David Nicholls

Personal information
- Full name: David Nicholls
- Born: 8 December 1943 East Dereham, Norfolk
- Died: 10 June 2008 (aged 64) Dartford, Kent
- Batting: Left-handed
- Bowling: Right-arm off-spin
- Role: Opening batsman, wicketkeeper

Domestic team information
- 1960–1980: Kent
- FC debut: 8 June 1960 Kent v Cambridge University
- Last FC: 8 July 1977 Kent v Surrey
- LA debut: 15 June 1969 Kent v Warwickshire
- Last LA: 7 September 1980 Kent v Yorkshire

Career statistics
| Competition | First-class | List A |
| Matches | 202 | 98 |
| Runs scored | 7,072 | 1,742 |
| Batting average | 22.23 | 20.73 |
| 100s/50s | 2/34 | 0/6 |
| Top score | 211 | 64 |
| Balls bowled | 36 | 0 |
| Wickets | 2 | – |
| Bowling average | 11.50 | – |
| 5 wickets in innings | 0 | – |
| 10 wickets in match | 0 | – |
| Best bowling | 1/0 | – |
| Catches/stumpings | 325/13 | 75/11 |
- Source: CricInfo, 5 July 2008

= David Nicholls (cricketer) =

English cricketer (1943–2008)

David Nicholls (8 December 1943 – 10 June 2008), was an English cricketer who played for Kent County Cricket Club during the 1960s and 1970s. He was born at East Dereham in Norfolk and died at Dartford in Kent in 2008 aged 64.

Nicholls was a powerfully-built left-handed batsman, usually used as an opener, and a wicketkeeper. In both roles, he usually had to play second fiddle to Kent's established stars, being behind Peter Richardson, Brian Luckhurst, Mike Denness and Graham Johnson for most of his career as an opening batsman, and being deputy to Alan Knott as wicketkeeper. In an 18-season first-class cricket career, he played more than 200 matches for Kent, plus almost 100 List A games, but was a regular member of the side with a fixed place in the team for only a couple of years in the early 1970s. In one of those seasons, 1971, he completed exactly 1,000 first-class runs, the only time he passed this particular landmark.

==Early career==
Nicholls made his first-class debut as a 16-year-old in 1960 but did not bat, bowl or keep wicket in his only game that season. He appeared next in 1962, playing nine first-class matches and making his first score of more than 50 – 76 against Nottinghamshire at Trent Bridge.

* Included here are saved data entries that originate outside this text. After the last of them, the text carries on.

import Mathlib
import Summits.QuantumFields.QCD.Theses.PauliWegnerSea

/-!
Sketch for crux-ideate stmt-QuantumFields-11512 (FMClosureUnquenched), ideator 2.
First lemmas of the idea cards; they need not be proved here, only elaborate.
-/

namespace Summit.QuantumFields.QCD.Cruxes.FMClosureUnquenched.Sketch

open scoped BigOperators Matrix ComplexConjugate
open MeasureTheory Filter

/-- Card `sea-factorises-across-collars`, first lemma (the lever's formula, pure matrix calculus):
the mixed second variation of `log |det|` along two perturbations is minus the real part of the
trace of the product of the two "cross propagators":
`∂ₛ∂ₜ log‖det(A + sB + tC)‖ |₀ = -Re tr(A⁻¹ B A⁻¹ C)` (Jacobi's formula twice).
With `A = D_W(U)`, `B` supported on the links of a set `X`, `C` on the links of a far set `Y`,
the right-hand side only involves the blocks `G(X→Y)`, `G(Y→X)` of `G = A⁻¹`. -/
def JacobiCross : Prop :=
  ∀ (n : ℕ) (A B C : Matrix (Fin n) (Fin n) ℂ), A.det ≠ 0 →
    deriv (fun s : ℝ => deriv (fun t : ℝ =>
        Real.log ‖(A + (s : ℂ) • B + (t : ℂ) • C).det‖) 0) 0
      = -((A⁻¹ * B * A⁻¹ * C).trace).re

/-- Card `sea-factorises-across-collars`, support: three-region Schur identity behind the
Cè–Giusti–Schaefer factorisation.  If region `0` and region `2` do not hop to each other
directly (the middle region is a collar), then
`det M = det A · det K · det(D - C A⁻¹ B - E K⁻¹ F)`,
so `det M / (det M₀₁ · det M₁₂ / det D)`-type remainders are `det(1 - w)` with `w` built from
the two one-sided Schur corrections (here stated in the raw block form). -/
def ThreeRegionSchur : Prop :=
  ∀ (n₀ n₁ n₂ : ℕ) (A : Matrix (Fin n₀) (Fin n₀) ℂ) (B : Matrix (Fin n₀) (Fin n₁) ℂ)
    (C : Matrix (Fin n₁) (Fin n₀) ℂ) (D : Matrix (Fin n₁) (Fin n₁) ℂ)
    (E : Matrix (Fin n₁) (Fin n₂) ℂ) (F : Matrix (Fin n₂) (Fin n₁) ℂ)
    (K : Matrix (Fin n₂) (Fin n₂) ℂ), IsUnit A.det → IsUnit K.det →
    (Matrix.fromBlocks A (Matrix.of fun i j => Sum.elim (fun j₁ => B i j₁) (fun _ => 0) j)
        (Matrix.of fun i j => Sum.elim (fun i₁ => C i₁ j) (fun _ => 0) i)
        (Matrix.fromBlocks D E F K)).det
      = A.det * K.det * (D - C * A⁻¹ * B - E * K⁻¹ * F).det


/-- Card `von-mises-circles`, first lemma (provable now): along the U(1) coset
`θ ↦ U_e · diag(e^{iθ}, e^{-iθ}, 1)` of ONE link the Wilson action is a pure first harmonic
`a cos θ + b sin θ + c` (plaquettes are linear in `U_e`; `Re tr(M·T(θ)) = Re(M₁₁e^{iθ} + M₂₂e^{-iθ} + M₃₃)`),
so the conditional law of `θ` under `exp(-β·wilsonAction)·Haar` given the coset is von Mises:
`∝ exp(κ cos(θ - θ*)) dθ`, unimodal for EVERY `κ = β·|(a,b)| ≥ 0`. Typed exactly like the route's
`PauliBandLimit` (the one-parameter family is quantified with its diagonal form). -/
def CircleFirstHarmonic : Prop :=
  ∀ (L : ℕ) [NeZero L]
    (U : Literature.MathematicalPhysics.QuantumFieldTheory.GaugeConfig 4 L
      (Matrix.specialUnitaryGroup (Fin 3) ℂ))
    (e : Literature.MathematicalPhysics.QuantumFieldTheory.Edge 4 L)
    (T : ℝ → Matrix.specialUnitaryGroup (Fin 3) ℂ),
    (∀ θ : ℝ, ((T θ : Matrix.specialUnitaryGroup (Fin 3) ℂ) : Matrix (Fin 3) (Fin 3) ℂ) =
      Matrix.diagonal ![Complex.exp (θ * Complex.I), Complex.exp (-(θ * Complex.I)), 1]) →
    ∃ a b c : ℝ, ∀ θ : ℝ,
      Literature.MathematicalPhysics.QuantumFieldTheory.wilsonAction
          (Literature.MathematicalPhysics.QuantumLattice.fundamentalRep (Fin 3))
          (Function.update U e (U e * T θ))
        = a * Real.cos θ + b * Real.sin θ + c

/-- Card `von-mises-circles`, the determinant side along the same circle (numerically certified by the
route's kit j002689 and the refuters; provable now): `θ ↦ det D_W(U[e ↦ U_e T(θ)])` has Fourier support
in `[-4, 4]` — restated from the route's `PauliBandLimit` for the reader; the card's 1-D small-ball lemma
is about ratios `|Q(θ)|^{-s}` of such trigonometric polynomials under the von Mises × `|P|` law. -/
def CircleBandLimit : Prop :=
  Summit.QuantumFields.QCD.Theses.PauliWegnerSea.PauliBandLimit

end Summit.QuantumFields.QCD.Cruxes.FMClosureUnquenched.Sketch
import Summits.ValiantsHypothesis.ValiantsHypothesis.Theorems.FifoMatchingNNDivisionHardSwitchedFaceTower
import Summits.ValiantsHypothesis.ValiantsHypothesis.Theorems.FifoMatchingNNDivisionHardLowDimFace
import HarnessLib

/-!
# The SWITCHED-FACE RUNGS, part 3: the PSD-ZONOTOPE rung — a generic direction of the normal cone of `F_0` sees every ±Gram generator (§7)

Theorems-side TRANSPLANT (port hand val-port-1 g3; crit-9 g1 CONFIRM 21:07:55Z «P-P2a′», director R298 (2), desk RULING #347 (A);
`--supports stmt-ValiantsHypothesis-21181 --as helper`) of val-idea-38 g1's crux workfile `Cruxes/NNDivisionHard/SwitchFaceTowerRung.lean`
REV 4 FINAL @27833a3f9586 (sha16 9555358f6f12b67d, 909 l.; farm rc 0 / 0 sorry / 0 warnings; crit-9 g1 re-probes of rev 3 VERIFIED, axioms std)
— texts VERBATIM, namespace moved `…Cruxes.NNDivisionHard.SwitchFace` ↦ `…Theorems.FifoMatching.SwitchFace`, the 909-line file split by the
400-line cap into four modules `…SwitchedFaceTower(Face | · | Zonotope | Tolerant).lean` (§1–§3 / §4–§6 / §7 / §8–§9).  This module: §7a positivity-preserving genericity, §7b the generic functional `C_ε`, §7c zonotope vertex lemma, §7d `psdZonotopeRung_holds`.
Credit: statements + proofs val-idea-38 g1 (W5-P2, card `Cruxes/NNDivisionHard/Ideas/switched-face-psd-free.md`); critic of record val-idea-crit-9 g1.
HONEST FRAMING: kernel food for an OPEN crux — located-point / switched-face certificates decide CLASSES of passengers (every 0-1 rank-one tower,
`COR − COR`, ±PSD zonotopes, self-similar read fibres) at the Kaibel–Weltge rate; stmt-21181 `NNDivisionHard` OPEN; COR-VIRTUAL OPEN;
`VP ≠ VNP` NOT proved; nothing here is a summit statement.
-/

set_option autoImplicit false

-- the mandated summit-side namespace repeats a component by design (single-problem summit)
set_option linter.dupNamespace false

noncomputable section

open Matrix Finset
open scoped Pointwise

namespace Summit.ValiantsHypothesis.ValiantsHypothesis.Theorems.FifoMatching.SwitchFace

open Literature.Barriers.PneNP (HasEFOfSize)
open Literature.Combinatorics.Optimization (corPolytopeGraph corVec)
open Summit.ValiantsHypothesis.ValiantsHypothesis.Theorems.FifoMatching.XcDivision
  (dot_le_of_mem_convexHull convexHull_range_inter_eq corVec_top_apply corPolytopeGraph_top_add_hull_three_pow_le)

open Summit.ValiantsHypothesis.ValiantsHypothesis.Theorems.FifoMatching.LowDim (exists_large_avoid)

variable {n : ℕ}

/-! ## §7 The PSD-ZONOTOPE rung: a GENERIC direction of the normal cone of `F_0` sees every `±`Gram generator (S4 + S5) -/

/-! ### §7a positivity-preserving genericity (40's `exists_generic_comb`, keeping the signs its own proof produces) -/

-- `exists_large_avoid` is the landed `LowDim.exists_large_avoid` (✓ p664719 `…LowDimFace`, same statement; dedup) — reused by name.


/-- ★ GENERICITY WITH SIGNS: finitely many test points, each seen by some test functional, are simultaneously separated by a
combination with ALL COEFFICIENTS POSITIVE (so the combination stays inside an open orthant = the relative interior of a normal cone). -/
theorem exists_generic_comb_pos {K E : Type} [Fintype K] [DecidableEq K] (T : Finset E) (ψ : K → E → ℝ) :
    ∃ ε : K → ℝ, (∀ t, 0 < ε t) ∧ ∀ Δ ∈ T, (∃ t, ψ t Δ ≠ 0) → ∑ t, ε t * ψ t Δ ≠ 0 := by
  classical
  suffices h : ∀ s : Finset K, ∃ ε : K → ℝ, (∀ t ∉ s, ε t = 0) ∧ (∀ t ∈ s, 0 < ε t) ∧
      ∀ Δ ∈ T, (∃ t ∈ s, ψ t Δ ≠ 0) → ∑ t, ε t * ψ t Δ ≠ 0 by
    obtain ⟨ε, -, hpos, hε⟩ := h Finset.univ
    exact ⟨ε, fun t => hpos t (Finset.mem_univ t), fun Δ hΔ ⟨t, ht⟩ => hε Δ hΔ ⟨t, Finset.mem_univ t, ht⟩⟩
  intro s
  induction s using Finset.induction_on with
  | empty =>
    exact ⟨0, fun _ _ => rfl, fun t ht => absurd ht (by simp), fun Δ _ ⟨t, ht, _⟩ => absurd ht (by simp)⟩
  | insert a s ha ih =>
    obtain ⟨ε', hsupp, hpos, hsep⟩ := ih
    let pr : E → ℝ × ℝ := fun Δ => (ψ a Δ, ∑ t, ε' t * ψ t Δ)
    obtain ⟨τ, hτpos, hτ⟩ := exists_large_avoid ((T.image pr).filter fun p => p.1 ≠ 0 ∨ p.2 ≠ 0)
      (fun p hp => (Finset.mem_filter.1 hp).2) 0
    refine ⟨fun t => ε' t + (if t = a then τ else 0), ?_, ?_, ?_⟩
    · intro t ht
      rw [Finset.mem_insert, not_or] at ht
      show ε' t + (if t = a then τ else 0) = 0
      rw [hsupp t ht.2, if_neg ht.1, add_zero]
    · intro t ht
      show 0 < ε' t + (if t = a then τ else 0)
      rw [Finset.mem_insert] at ht
      by_cases hta : t = a
      · rw [if_pos hta, hta, hsupp a ha, zero_add]
        exact hτpos
      · rw [if_neg hta, add_zero]
        exact hpos t (ht.resolve_left hta)
    · intro Δ hΔ hex
      have hsum : ∑ t, (ε' t + (if t = a then τ else 0)) * ψ t Δ =
          (∑ t, ε' t * ψ t Δ) + τ * ψ a Δ := by
        simp only [add_mul, Finset.sum_add_distrib, ite_mul, zero_mul, Finset.sum_ite_eq',
          Finset.mem_univ, if_true]
      rw [hsum]
      by_cases hpair : ψ a Δ ≠ 0 ∨ ∑ t, ε' t * ψ t Δ ≠ 0
      · have hmem : pr Δ ∈ (T.image pr).filter fun p => p.1 ≠ 0 ∨ p.2 ≠ 0 :=
          Finset.mem_filter.2 ⟨Finset.mem_image_of_mem pr hΔ, hpair⟩
        have hne := hτ (pr Δ) hmem
        intro h0
        apply hne
        show ψ a Δ * τ + ∑ t, ε' t * ψ t Δ = 0
        linarith
      · rw [not_or, not_not, not_not] at hpair
        obtain ⟨t, ht, hne⟩ := hex
        rw [Finset.mem_insert] at ht
        rcases ht with rfl | ht
        · exact absurd hpair.1 hne
        · exact absurd hpair.2 (hsep Δ hΔ ⟨t, ht, hne⟩)

/-! ### §7b the generic functional `C_ε = Σ_t ε_t ψ_t` of the normal cone of `F_0` -/

/-- test functionals of the switched face `F_0`: `ψ_0(x) = x_00`, `ψ_t(x) = x_0t − x_tt` (`t ≠ 0`).  `x` is `F_0`-ALIGNED iff all vanish. -/
def psi (n : ℕ) (t : Fin (n + 1)) (x : Fin (n + 1) × Fin (n + 1) → ℝ) : ℝ :=
  if t = 0 then x (0, 0) else x (0, t) - x (t, t)

/-- the test functionals are odd under negation of the argument. -/
theorem psi_neg (t : Fin (n + 1)) (x : Fin (n + 1) × Fin (n + 1) → ℝ) : psi n t (-x) = -psi n t x := by
  unfold psi
  split_ifs
  · rfl
  · simp only [Pi.neg_apply]
    ring

/-- a generic functional `C_ε = Σ_t ε_t ψ_t` of the normal cone of `F_0` exists, through its dot products. -/
theorem exists_genFun (ε : Fin (n + 1) → ℝ) :
    ∃ C : Fin (n + 1) × Fin (n + 1) → ℝ, ∀ x, C ⬝ᵥ x = ∑ t, ε t * psi n t x := by
  classical
  refine ⟨∑ t : Fin (n + 1), ε t • (if t = 0 then (Pi.single (0, 0) 1 : Fin (n + 1) × Fin (n + 1) → ℝ)
    else Pi.single (0, t) 1 - Pi.single (t, t) 1), fun x => ?_⟩
  rw [sum_dotProduct]
  refine Finset.sum_congr rfl fun t _ => ?_
  rw [smul_dotProduct, smul_eq_mul, psi]
  congr 1
  split_ifs
  · rw [single_dotProduct, one_mul]
  · rw [sub_dotProduct, single_dotProduct, single_dotProduct, one_mul, one_mul]

/-- S4 — **PSD-FREENESS** of `lin F_0`: a Gram vector killed by every `ψ_t` is zero (`g_00 = |v_0|² = 0 ⇒ v_0 = 0 ⇒ g_0t = 0 ⇒ g_tt = |v_t|² = 0`). -/
theorem gram_eq_zero_of_psi {g : Fin (n + 1) × Fin (n + 1) → ℝ}
    (hg : ∃ (k : ℕ) (v : Fin (n + 1) → Fin k → ℝ), ∀ p q, g (p, q) = ∑ i, v p i * v q i)
    (h : ∀ t, psi n t g = 0) : g = 0 := by
  obtain ⟨k, v, hv⟩ := hg
  have h00 : g (0, 0) = 0 := by have := h 0; unfold psi at this; rwa [if_pos rfl] at this
  have hv0 : ∀ i, v 0 i = 0 := by
    have hs : ∑ i, v 0 i * v 0 i = 0 := by rw [← hv 0 0]; exact h00
    intro i
    exact mul_self_eq_zero.1
      ((Finset.sum_eq_zero_iff_of_nonneg fun i _ => mul_self_nonneg (v 0 i)).1 hs i (Finset.mem_univ i))
  have hvt : ∀ t i, v t i = 0 := by
    intro t
    by_cases ht : t = 0
    · rw [ht]; exact hv0
    · have h1 := h t
      unfold psi at h1
      rw [if_neg ht, hv, hv] at h1
      have h0t : ∑ i, v 0 i * v t i = 0 := Finset.sum_eq_zero fun i _ => by rw [hv0 i, zero_mul]
      rw [h0t, zero_sub, neg_eq_zero] at h1
      intro i
      exact mul_self_eq_zero.1
        ((Finset.sum_eq_zero_iff_of_nonneg fun i _ => mul_self_nonneg (v t i)).1 h1 i (Finset.mem_univ i))
  funext pq
  obtain ⟨p, q⟩ := pq
  show g (p, q) = 0
  rw [hv]
  exact Finset.sum_eq_zero fun i _ => by rw [hvt p i, zero_mul]

section GenFun

variable {ε : Fin (n + 1) → ℝ} {C : Fin (n + 1) × Fin (n + 1) → ℝ} (hCε : ∀ x, C ⬝ᵥ x = ∑ t, ε t * psi n t x)
include hCε

/-- value of `C_ε` on the vertices of `COR(K_{n+1})`: `ε_0` on `F_0`, `−Σ_{t ≠ 0, b t} ε_t` off it. -/
theorem gen_dot_corVec (b : Fin (n + 1) → Bool) :
    C ⬝ᵥ corVec (⊤ : SimpleGraph (Fin (n + 1))) b =
      if b 0 = true then ε 0 else -(∑ t, if t ≠ 0 then (if b t = true then ε t else 0) else 0) := by
  rw [hCε]
  cases hb0 : b 0 with
  | false =>
    rw [if_neg Bool.false_ne_true, ← Finset.sum_neg_distrib]
    refine Finset.sum_congr rfl fun t _ => ?_
    unfold psi
    by_cases ht : t = 0
    · rw [if_pos ht, if_neg (not_not.mpr ht), corVec_top_apply, neg_zero]
      simp [hb0]
    · rw [if_neg ht, if_pos ht, corVec_top_apply, corVec_top_apply]
      cases b t <;> simp [hb0]
  | true =>
    rw [if_pos rfl]
    have h0 : ε 0 * psi n 0 (corVec (⊤ : SimpleGraph (Fin (n + 1))) b) = ε 0 := by
      unfold psi; rw [if_pos rfl, corVec_top_apply]; simp [hb0]
    rw [← Finset.add_sum_erase _ _ (Finset.mem_univ (0 : Fin (n + 1))), h0]
    suffices hs : ∑ t ∈ Finset.univ.erase (0 : Fin (n + 1)), ε t * psi n t (corVec (⊤ : SimpleGraph (Fin (n + 1))) b) = 0 by
      rw [hs, add_zero]
    refine Finset.sum_eq_zero fun t ht => ?_
    have ht0 : t ≠ 0 := Finset.ne_of_mem_erase ht
    unfold psi
    rw [if_neg ht0, corVec_top_apply, corVec_top_apply]
    cases b t <;> simp [hb0]

/-- validity (`ε > 0`). -/
theorem gen_dot_corVec_le (hε : ∀ t, 0 < ε t) (b : Fin (n + 1) → Bool) :
    C ⬝ᵥ corVec (⊤ : SimpleGraph (Fin (n + 1))) b ≤ ε 0 := by
  rw [gen_dot_corVec hCε]
  split_ifs
  · exact le_rfl
  · have h1 : 0 ≤ ∑ t : Fin (n + 1), (if t ≠ 0 then (if b t = true then ε t else 0) else 0) :=
      Finset.sum_nonneg fun t _ => by split_ifs <;> first | exact (hε t).le | exact le_rfl
    linarith [hε 0]

/-- tight EXACTLY on `F_0`. -/
theorem gen_dot_corVec_eq_iff (hε : ∀ t, 0 < ε t) (b : Fin (n + 1) → Bool) :
    C ⬝ᵥ corVec (⊤ : SimpleGraph (Fin (n + 1))) b = ε 0 ↔ b 0 = true := by
  rw [gen_dot_corVec hCε]
  constructor
  · intro h
    by_contra hb
    rw [if_neg hb] at h
    have h1 : 0 ≤ ∑ t : Fin (n + 1), (if t ≠ 0 then (if b t = true then ε t else 0) else 0) :=
      Finset.sum_nonneg fun t _ => by split_ifs <;> first | exact (hε t).le | exact le_rfl
    linarith [hε 0]
  · intro hb
    rw [if_pos hb]

end GenFun

/-! ### §7c the `C`-face of a zonotope all of whose nonzero generators are seen by `C` is ONE vertex -/

/-- sign vertices of the zonotope `Σ_g [−1,1]·gen g`. -/
def zvtx {G : ℕ} {m : ℕ} (gen : Fin G → (Fin m × Fin m → ℝ)) (e : Fin G → Bool) : Fin m × Fin m → ℝ :=
  ∑ g, (if e g then (1 : ℝ) else -1) • gen g

/-- the maximising sign pattern. -/
def zsgn {G : ℕ} {m : ℕ} (C : Fin m × Fin m → ℝ) (gen : Fin G → (Fin m × Fin m → ℝ)) : Fin G → Bool :=
  fun g => decide (0 ≤ C ⬝ᵥ gen g)

/-- the value of `C` at a zonotope vertex. -/
theorem dot_zvtx {G m : ℕ} (C : Fin m × Fin m → ℝ) (gen : Fin G → (Fin m × Fin m → ℝ)) (e : Fin G → Bool) :
    C ⬝ᵥ zvtx gen e = ∑ g, (if e g then (1 : ℝ) else -1) * (C ⬝ᵥ gen g) := by
  unfold zvtx
  rw [dotProduct_sum]
  refine Finset.sum_congr rfl fun g _ => ?_
  rw [dotProduct_smul, smul_eq_mul]

/-- uniqueness of the maximiser AS A POINT (free signs occur only at generators `C` does not see, i.e. at zero generators). -/
theorem zvtx_unique {G m : ℕ} (C : Fin m × Fin m → ℝ) (gen : Fin G → (Fin m × Fin m → ℝ))
    (hnz : ∀ g, gen g ≠ 0 → C ⬝ᵥ gen g ≠ 0) (e : Fin G → Bool) :
    C ⬝ᵥ zvtx gen e < C ⬝ᵥ zvtx gen (zsgn C gen) ∨ zvtx gen e = zvtx gen (zsgn C gen) := by
  have hle_t : ∀ g, (if e g = true then (1 : ℝ) else -1) * (C ⬝ᵥ gen g) ≤ |C ⬝ᵥ gen g| :=
    fun g => sign_mul_le _ _
  have hmax : C ⬝ᵥ zvtx gen (zsgn C gen) = ∑ g, |C ⬝ᵥ gen g| := by
    rw [dot_zvtx]
    exact Finset.sum_congr rfl fun g _ => dsign_mul _
  have hle : C ⬝ᵥ zvtx gen e ≤ ∑ g, |C ⬝ᵥ gen g| := by
    rw [dot_zvtx]; exact Finset.sum_le_sum fun g _ => hle_t g
  rcases lt_or_eq_of_le hle with hlt | heq
  · left
    rwa [hmax]
  · right
    have hterm := (Finset.sum_eq_sum_iff_of_le fun g (_ : g ∈ Finset.univ) => hle_t g).1
      (by rw [dot_zvtx] at heq; exact heq)
    unfold zvtx
    refine Finset.sum_congr rfl fun g _ => ?_
    have hg := hterm g (Finset.mem_univ g)
    by_cases hw : C ⬝ᵥ gen g = 0
    · have h0 : gen g = 0 := by
        by_contra hne
        exact hnz g hne hw
      rw [h0, smul_zero, smul_zero]
    · have hs := dsign_mul (C ⬝ᵥ gen g)
      have key : (if e g = true then (1 : ℝ) else -1) = (if zsgn C gen g = true then 1 else -1) := by
        unfold zsgn
        exact mul_right_cancel₀ hw (hg.trans hs.symm)
      rw [key]

/-! ### §7d assembly (same text as `SwitchFace.zonotopeOf` / `IsGram` / `PSDZonotopeRung`) -/

/-- a ZONOTOPE with generator list `gen`: `Σ_i [−1,1]·gen i` (as the hull of its sign vertices). -/
def zonotopeOf {ι : Type} (G : ℕ) (gen : Fin G → (ι → ℝ)) : Set (ι → ℝ) :=
  convexHull ℝ (Set.range fun ε : Fin G → Bool => ∑ g, (if ε g then (1 : ℝ) else -1) • gen g)

/-- Gram / positive-semidefinite vectors `g_pq = ⟨v_p, v_q⟩`. -/
def IsGram {n : ℕ} (g : Fin n × Fin n → ℝ) : Prop :=
  ∃ (k : ℕ) (v : Fin n → Fin k → ℝ), ∀ p q, g (p, q) = ∑ i, v p i * v q i

/-- ★★ **PSD-ZONOTOPE RUNG** (verbatim `SwitchFace.PSDZonotopeRung`): every zonotope whose generators are each positive OR negative
semidefinite satisfies `xc(COR(K_{n+1}) + Z) ≥ xc(COR(K_n))`. -/
def PSDZonotopeRung : Prop :=
  ∀ (n G : ℕ) (gen : Fin G → (Fin (n + 1) × Fin (n + 1) → ℝ)) (r : ℕ),
    (∀ g, IsGram (gen g) ∨ IsGram (-gen g)) →
      HasEFOfSize (corPolytopeGraph (⊤ : SimpleGraph (Fin (n + 1))) + zonotopeOf G gen) r →
        HasEFOfSize (corPolytopeGraph (⊤ : SimpleGraph (Fin n))) r

/-- ★★ **THE PSD-ZONOTOPE RUNG HOLDS** (real rank-one towers `Σ [−1,1] v_i v_iᵀ`, Gram zonotopes, any zone count — unbudgeted). -/
theorem psdZonotopeRung_holds : PSDZonotopeRung := by
  classical
  intro n G gen r hgram h
  obtain ⟨ε, hε, hsep⟩ := exists_generic_comb_pos (K := Fin (n + 1)) (Finset.univ.image gen) (psi n)
  obtain ⟨C, hCε⟩ := exists_genFun (n := n) ε
  have hnz : ∀ g, gen g ≠ 0 → C ⬝ᵥ gen g ≠ 0 := by
    intro g hg
    rw [hCε]
    refine hsep (gen g) (Finset.mem_image_of_mem gen (Finset.mem_univ g)) ?_
    by_contra hall
    have hall' : ∀ t, psi n t (gen g) = 0 := fun t => not_not.mp (not_exists.mp hall t)
    rcases hgram g with hG | hG
    · exact hg (gram_eq_zero_of_psi hG hall')
    · have hneg : -gen g = 0 :=
        gram_eq_zero_of_psi hG fun t => by rw [psi_neg, hall' t, neg_zero]
      exact hg (neg_eq_zero.mp hneg)
  exact located_point_rung 0 C (ε 0) (gen_dot_corVec_le hCε hε) (gen_dot_corVec_eq_iff hCε hε) (zvtx gen) (zsgn C gen)
    (zvtx_unique C gen hnz) r h

/-- COROLLARY: `xc(COR(K_{n+1}) + Z) = r` for a `±`PSD-generated zonotope `Z` ⇒ `3^n ≤ (r+1)·2^n`. -/
theorem psdZonotope_three_pow_le (n G : ℕ) (gen : Fin G → (Fin (n + 1) × Fin (n + 1) → ℝ)) (r : ℕ)
    (hgram : ∀ g, IsGram (gen g) ∨ IsGram (-gen g))
    (h : HasEFOfSize (corPolytopeGraph (⊤ : SimpleGraph (Fin (n + 1))) + zonotopeOf G gen) r) :
    3 ^ n ≤ (r + 1) * 2 ^ n :=
  Literature.Barriers.PneNP.corPolytopeGraph_top_three_pow_le (psdZonotopeRung_holds n G gen r hgram h)

end Summit.ValiantsHypothesis.ValiantsHypothesis.Theorems.FifoMatching.SwitchFace

end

In 1963, the Kent side was in transition and captain Colin Cowdrey was injured for much of the season. Luckhurst and Denness took advantage of vacancies in the batting line-up to establish themselves in the side, but Nicholls was unable to do so: although he played in 16 first-class matches, he made only 684 runs at an average of just 25. He did, however, make the highest individual score of the whole English season, 211 against Derbyshire at Folkestone in 335 minutes. It remained the highest score of Nicholls' first-class career.

==Re-emergence==
That career did not go forward much over the next few seasons. Nicholls remained a fringe first-team player, with his batting average drooping below 20. From 1967, however, he began to act as deputy wicketkeeper to Knott, and with Knott increasingly selected as England's wicketkeeper, Nicholls played fairly regularly from 1968 through to 1976. Wisden noted in 1969 that "he would prove even more useful if he could recover his batting form". In 1969, batting improvement came, and Nicholls played in several games where Knott was also playing: he scored 743 runs and his average rose to 23. He was also awarded his county cap.

Kent's County Championship-winning season of 1970 was not a success for Nicholls, but in 1971, with Luckhurst joining Knott as an England regular and Cowdrey ill for much of the season, he established himself as a regular opener as well as deputising as wicketkeeper. Wisden noted: "He was not merely to be regarded as the deputy wicket-keeper... Nicholls emerged as a highly successful opening batsman, scoring his runs quickly and in entertaining fashion, well-deserving to reach 1,000 for the first time in his career. He met with equal success either opening with Luckhurst or, in that batsman's absence on Test duty, with Denness." He finally added a second century to the double he had scored in 1963, making 135 against Lancashire at Southport.

==Later career==
Nicholls remained a regular player in the 1972 season, but he failed to make 1,000 runs and his highest score was just 60. Wisden noted in both 1973 and 1974, however, that Kent had almost an embarrassment of batting talent at its disposal, and between 1972 and 1977, with the exception of the 1975 season, Nicholls' batting average was in the low 20s. It meant that though he commanded a place when he was acting as Knott's deputy, his appearances as a batsman-only became less frequent. He continued to contribute useful runs, but did not score any more centuries. In 1977, the emergence of Paul Downton as a new Kent wicketkeeper brought the end of Nicholls' first-class career, though he continued to play second eleven matches until 1980 and also reappeared in a few one-day matches in the 1980 season.

He then went on to work for the sports company Lillywhite Frowd based in Tonbridge.